■ **WHAT NEEDS TO BE DONE**:
Every line from the one with "(4.13). With the" to the one with "C^∞(ℝ³ × [0,T];", including those two, is to be copied exactly; all other lines of the entries below are left out.

Source data
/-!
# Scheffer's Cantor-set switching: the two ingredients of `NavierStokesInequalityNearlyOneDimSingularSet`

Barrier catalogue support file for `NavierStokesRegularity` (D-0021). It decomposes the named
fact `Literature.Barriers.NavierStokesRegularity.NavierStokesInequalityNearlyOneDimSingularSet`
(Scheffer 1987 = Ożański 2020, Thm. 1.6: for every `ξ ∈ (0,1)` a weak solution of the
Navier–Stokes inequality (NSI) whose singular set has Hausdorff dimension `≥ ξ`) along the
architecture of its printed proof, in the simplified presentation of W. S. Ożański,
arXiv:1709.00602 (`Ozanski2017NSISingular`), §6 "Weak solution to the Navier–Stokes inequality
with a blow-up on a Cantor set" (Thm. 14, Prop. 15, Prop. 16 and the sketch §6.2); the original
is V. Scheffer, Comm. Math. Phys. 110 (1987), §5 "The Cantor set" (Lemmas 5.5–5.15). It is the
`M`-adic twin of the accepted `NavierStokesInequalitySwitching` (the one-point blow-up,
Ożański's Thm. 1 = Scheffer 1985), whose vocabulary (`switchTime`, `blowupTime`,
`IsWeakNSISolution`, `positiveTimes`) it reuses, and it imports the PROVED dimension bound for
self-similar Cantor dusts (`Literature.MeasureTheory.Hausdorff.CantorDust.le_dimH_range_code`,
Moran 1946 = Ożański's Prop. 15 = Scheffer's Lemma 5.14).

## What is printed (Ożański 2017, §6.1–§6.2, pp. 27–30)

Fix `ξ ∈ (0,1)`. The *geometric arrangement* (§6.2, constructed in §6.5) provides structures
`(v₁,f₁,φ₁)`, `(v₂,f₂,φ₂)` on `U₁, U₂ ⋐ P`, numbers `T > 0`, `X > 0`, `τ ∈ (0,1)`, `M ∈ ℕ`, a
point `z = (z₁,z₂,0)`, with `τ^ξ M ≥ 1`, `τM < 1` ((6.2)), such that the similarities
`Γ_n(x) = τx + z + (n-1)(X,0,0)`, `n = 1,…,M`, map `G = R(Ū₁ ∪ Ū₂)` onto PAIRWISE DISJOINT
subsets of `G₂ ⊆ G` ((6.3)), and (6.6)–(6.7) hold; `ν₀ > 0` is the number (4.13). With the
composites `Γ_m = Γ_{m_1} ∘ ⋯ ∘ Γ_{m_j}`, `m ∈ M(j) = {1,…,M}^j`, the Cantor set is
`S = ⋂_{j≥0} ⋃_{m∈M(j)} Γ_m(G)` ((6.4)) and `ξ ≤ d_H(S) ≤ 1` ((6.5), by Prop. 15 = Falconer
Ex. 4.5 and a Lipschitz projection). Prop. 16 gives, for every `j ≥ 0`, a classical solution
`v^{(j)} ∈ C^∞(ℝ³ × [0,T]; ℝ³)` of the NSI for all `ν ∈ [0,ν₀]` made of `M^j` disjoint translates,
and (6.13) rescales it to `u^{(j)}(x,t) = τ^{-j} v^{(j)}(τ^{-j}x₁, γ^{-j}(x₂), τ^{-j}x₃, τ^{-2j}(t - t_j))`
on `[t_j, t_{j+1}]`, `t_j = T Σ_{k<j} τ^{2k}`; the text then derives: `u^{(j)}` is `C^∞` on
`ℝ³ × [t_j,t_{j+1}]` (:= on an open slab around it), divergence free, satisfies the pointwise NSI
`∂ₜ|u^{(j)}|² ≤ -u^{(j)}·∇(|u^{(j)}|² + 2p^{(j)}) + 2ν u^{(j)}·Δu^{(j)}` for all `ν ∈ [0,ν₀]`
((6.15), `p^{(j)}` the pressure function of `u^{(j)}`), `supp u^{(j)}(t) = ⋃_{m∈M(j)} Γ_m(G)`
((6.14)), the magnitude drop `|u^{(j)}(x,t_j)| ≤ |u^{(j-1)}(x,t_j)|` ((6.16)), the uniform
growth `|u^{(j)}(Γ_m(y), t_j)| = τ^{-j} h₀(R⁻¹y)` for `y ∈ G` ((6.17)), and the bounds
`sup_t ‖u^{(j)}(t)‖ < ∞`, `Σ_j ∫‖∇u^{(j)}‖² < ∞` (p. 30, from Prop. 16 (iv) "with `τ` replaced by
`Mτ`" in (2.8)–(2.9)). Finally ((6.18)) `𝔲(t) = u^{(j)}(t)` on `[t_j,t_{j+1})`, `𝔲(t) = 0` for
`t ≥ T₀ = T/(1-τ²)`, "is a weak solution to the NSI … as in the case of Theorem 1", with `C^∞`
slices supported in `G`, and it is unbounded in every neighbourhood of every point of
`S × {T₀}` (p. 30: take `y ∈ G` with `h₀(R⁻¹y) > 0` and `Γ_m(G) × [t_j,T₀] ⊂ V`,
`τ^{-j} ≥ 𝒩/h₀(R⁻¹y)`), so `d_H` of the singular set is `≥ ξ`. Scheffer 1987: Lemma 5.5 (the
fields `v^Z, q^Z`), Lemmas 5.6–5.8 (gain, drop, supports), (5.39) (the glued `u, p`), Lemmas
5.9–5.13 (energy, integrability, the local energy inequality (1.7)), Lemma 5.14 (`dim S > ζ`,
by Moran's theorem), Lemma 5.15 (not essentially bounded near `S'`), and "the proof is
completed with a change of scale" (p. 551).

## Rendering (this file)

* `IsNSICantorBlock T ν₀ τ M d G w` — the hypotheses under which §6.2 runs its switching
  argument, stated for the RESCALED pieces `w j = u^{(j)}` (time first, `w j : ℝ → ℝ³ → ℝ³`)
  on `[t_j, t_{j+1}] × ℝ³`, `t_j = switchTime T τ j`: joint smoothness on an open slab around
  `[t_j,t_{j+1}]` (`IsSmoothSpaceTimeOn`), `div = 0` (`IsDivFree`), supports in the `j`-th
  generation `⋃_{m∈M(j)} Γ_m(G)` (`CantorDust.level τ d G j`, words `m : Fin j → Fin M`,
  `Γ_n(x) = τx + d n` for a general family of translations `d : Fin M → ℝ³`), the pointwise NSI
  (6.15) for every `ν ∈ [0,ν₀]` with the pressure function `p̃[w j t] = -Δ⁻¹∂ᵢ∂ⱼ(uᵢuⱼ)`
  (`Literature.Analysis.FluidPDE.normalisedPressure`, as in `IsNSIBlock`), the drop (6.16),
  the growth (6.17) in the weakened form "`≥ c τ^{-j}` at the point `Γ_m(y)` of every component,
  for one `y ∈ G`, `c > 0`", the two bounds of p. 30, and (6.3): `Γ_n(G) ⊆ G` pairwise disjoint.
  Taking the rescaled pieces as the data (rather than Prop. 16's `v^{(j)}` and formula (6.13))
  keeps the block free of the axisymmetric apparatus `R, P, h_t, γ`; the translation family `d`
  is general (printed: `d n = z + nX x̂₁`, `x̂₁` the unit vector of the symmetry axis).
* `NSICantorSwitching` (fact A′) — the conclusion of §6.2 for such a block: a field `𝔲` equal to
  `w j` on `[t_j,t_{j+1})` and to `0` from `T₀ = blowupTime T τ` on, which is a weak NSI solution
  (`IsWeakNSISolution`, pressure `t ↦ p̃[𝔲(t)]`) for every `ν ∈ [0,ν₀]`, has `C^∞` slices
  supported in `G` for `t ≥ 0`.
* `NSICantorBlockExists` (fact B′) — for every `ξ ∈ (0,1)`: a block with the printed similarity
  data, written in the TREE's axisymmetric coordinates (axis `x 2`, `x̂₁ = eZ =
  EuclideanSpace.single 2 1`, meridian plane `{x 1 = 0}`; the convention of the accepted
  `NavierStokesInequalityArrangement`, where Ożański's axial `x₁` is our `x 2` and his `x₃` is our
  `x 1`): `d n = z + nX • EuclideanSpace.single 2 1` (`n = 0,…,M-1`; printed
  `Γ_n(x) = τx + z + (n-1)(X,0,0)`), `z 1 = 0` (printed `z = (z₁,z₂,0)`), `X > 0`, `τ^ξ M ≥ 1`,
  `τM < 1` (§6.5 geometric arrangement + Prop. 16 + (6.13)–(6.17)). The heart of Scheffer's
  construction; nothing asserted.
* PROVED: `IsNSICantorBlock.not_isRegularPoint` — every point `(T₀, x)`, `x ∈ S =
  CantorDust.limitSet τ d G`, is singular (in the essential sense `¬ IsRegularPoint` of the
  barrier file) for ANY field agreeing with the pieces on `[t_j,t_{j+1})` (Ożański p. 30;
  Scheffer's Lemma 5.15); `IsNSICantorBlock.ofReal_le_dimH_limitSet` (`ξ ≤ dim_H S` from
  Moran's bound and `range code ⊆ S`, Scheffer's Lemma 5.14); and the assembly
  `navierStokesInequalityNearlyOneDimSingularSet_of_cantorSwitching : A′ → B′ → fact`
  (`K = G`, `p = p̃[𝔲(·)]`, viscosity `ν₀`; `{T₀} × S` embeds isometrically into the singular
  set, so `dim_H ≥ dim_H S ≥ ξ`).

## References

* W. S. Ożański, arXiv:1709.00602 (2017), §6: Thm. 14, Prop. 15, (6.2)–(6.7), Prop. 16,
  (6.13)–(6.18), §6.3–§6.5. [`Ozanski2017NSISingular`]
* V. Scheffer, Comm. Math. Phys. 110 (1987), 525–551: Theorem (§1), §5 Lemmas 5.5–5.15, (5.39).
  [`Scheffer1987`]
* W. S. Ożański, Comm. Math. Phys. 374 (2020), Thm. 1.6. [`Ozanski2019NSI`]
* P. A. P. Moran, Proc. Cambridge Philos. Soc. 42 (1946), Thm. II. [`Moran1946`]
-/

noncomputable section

■ **YOUR SOLUTION**:
subsets of `G₂ ⊆ G` ((6.3)), and (6.6)–(6.7) hold; `ν₀ > 0` is the number (4.13). With the
composites `Γ_m = Γ_{m_1} ∘ ⋯ ∘ Γ_{m_j}`, `m ∈ M(j) = {1,…,M}^j`, the Cantor set is
`S = ⋂_{j≥0} ⋃_{m∈M(j)} Γ_m(G)` ((6.4)) and `ξ ≤ d_H(S) ≤ 1` ((6.5), by Prop. 15 = Falconer
Ex. 4.5 and a Lipschitz projection). Prop. 16 gives, for every `j ≥ 0`, a classical solution
`v^{(j)} ∈ C^∞(ℝ³ × [0,T]; ℝ³)` of the NSI for all `ν ∈ [0,ν₀]` made of `M^j` disjoint translates,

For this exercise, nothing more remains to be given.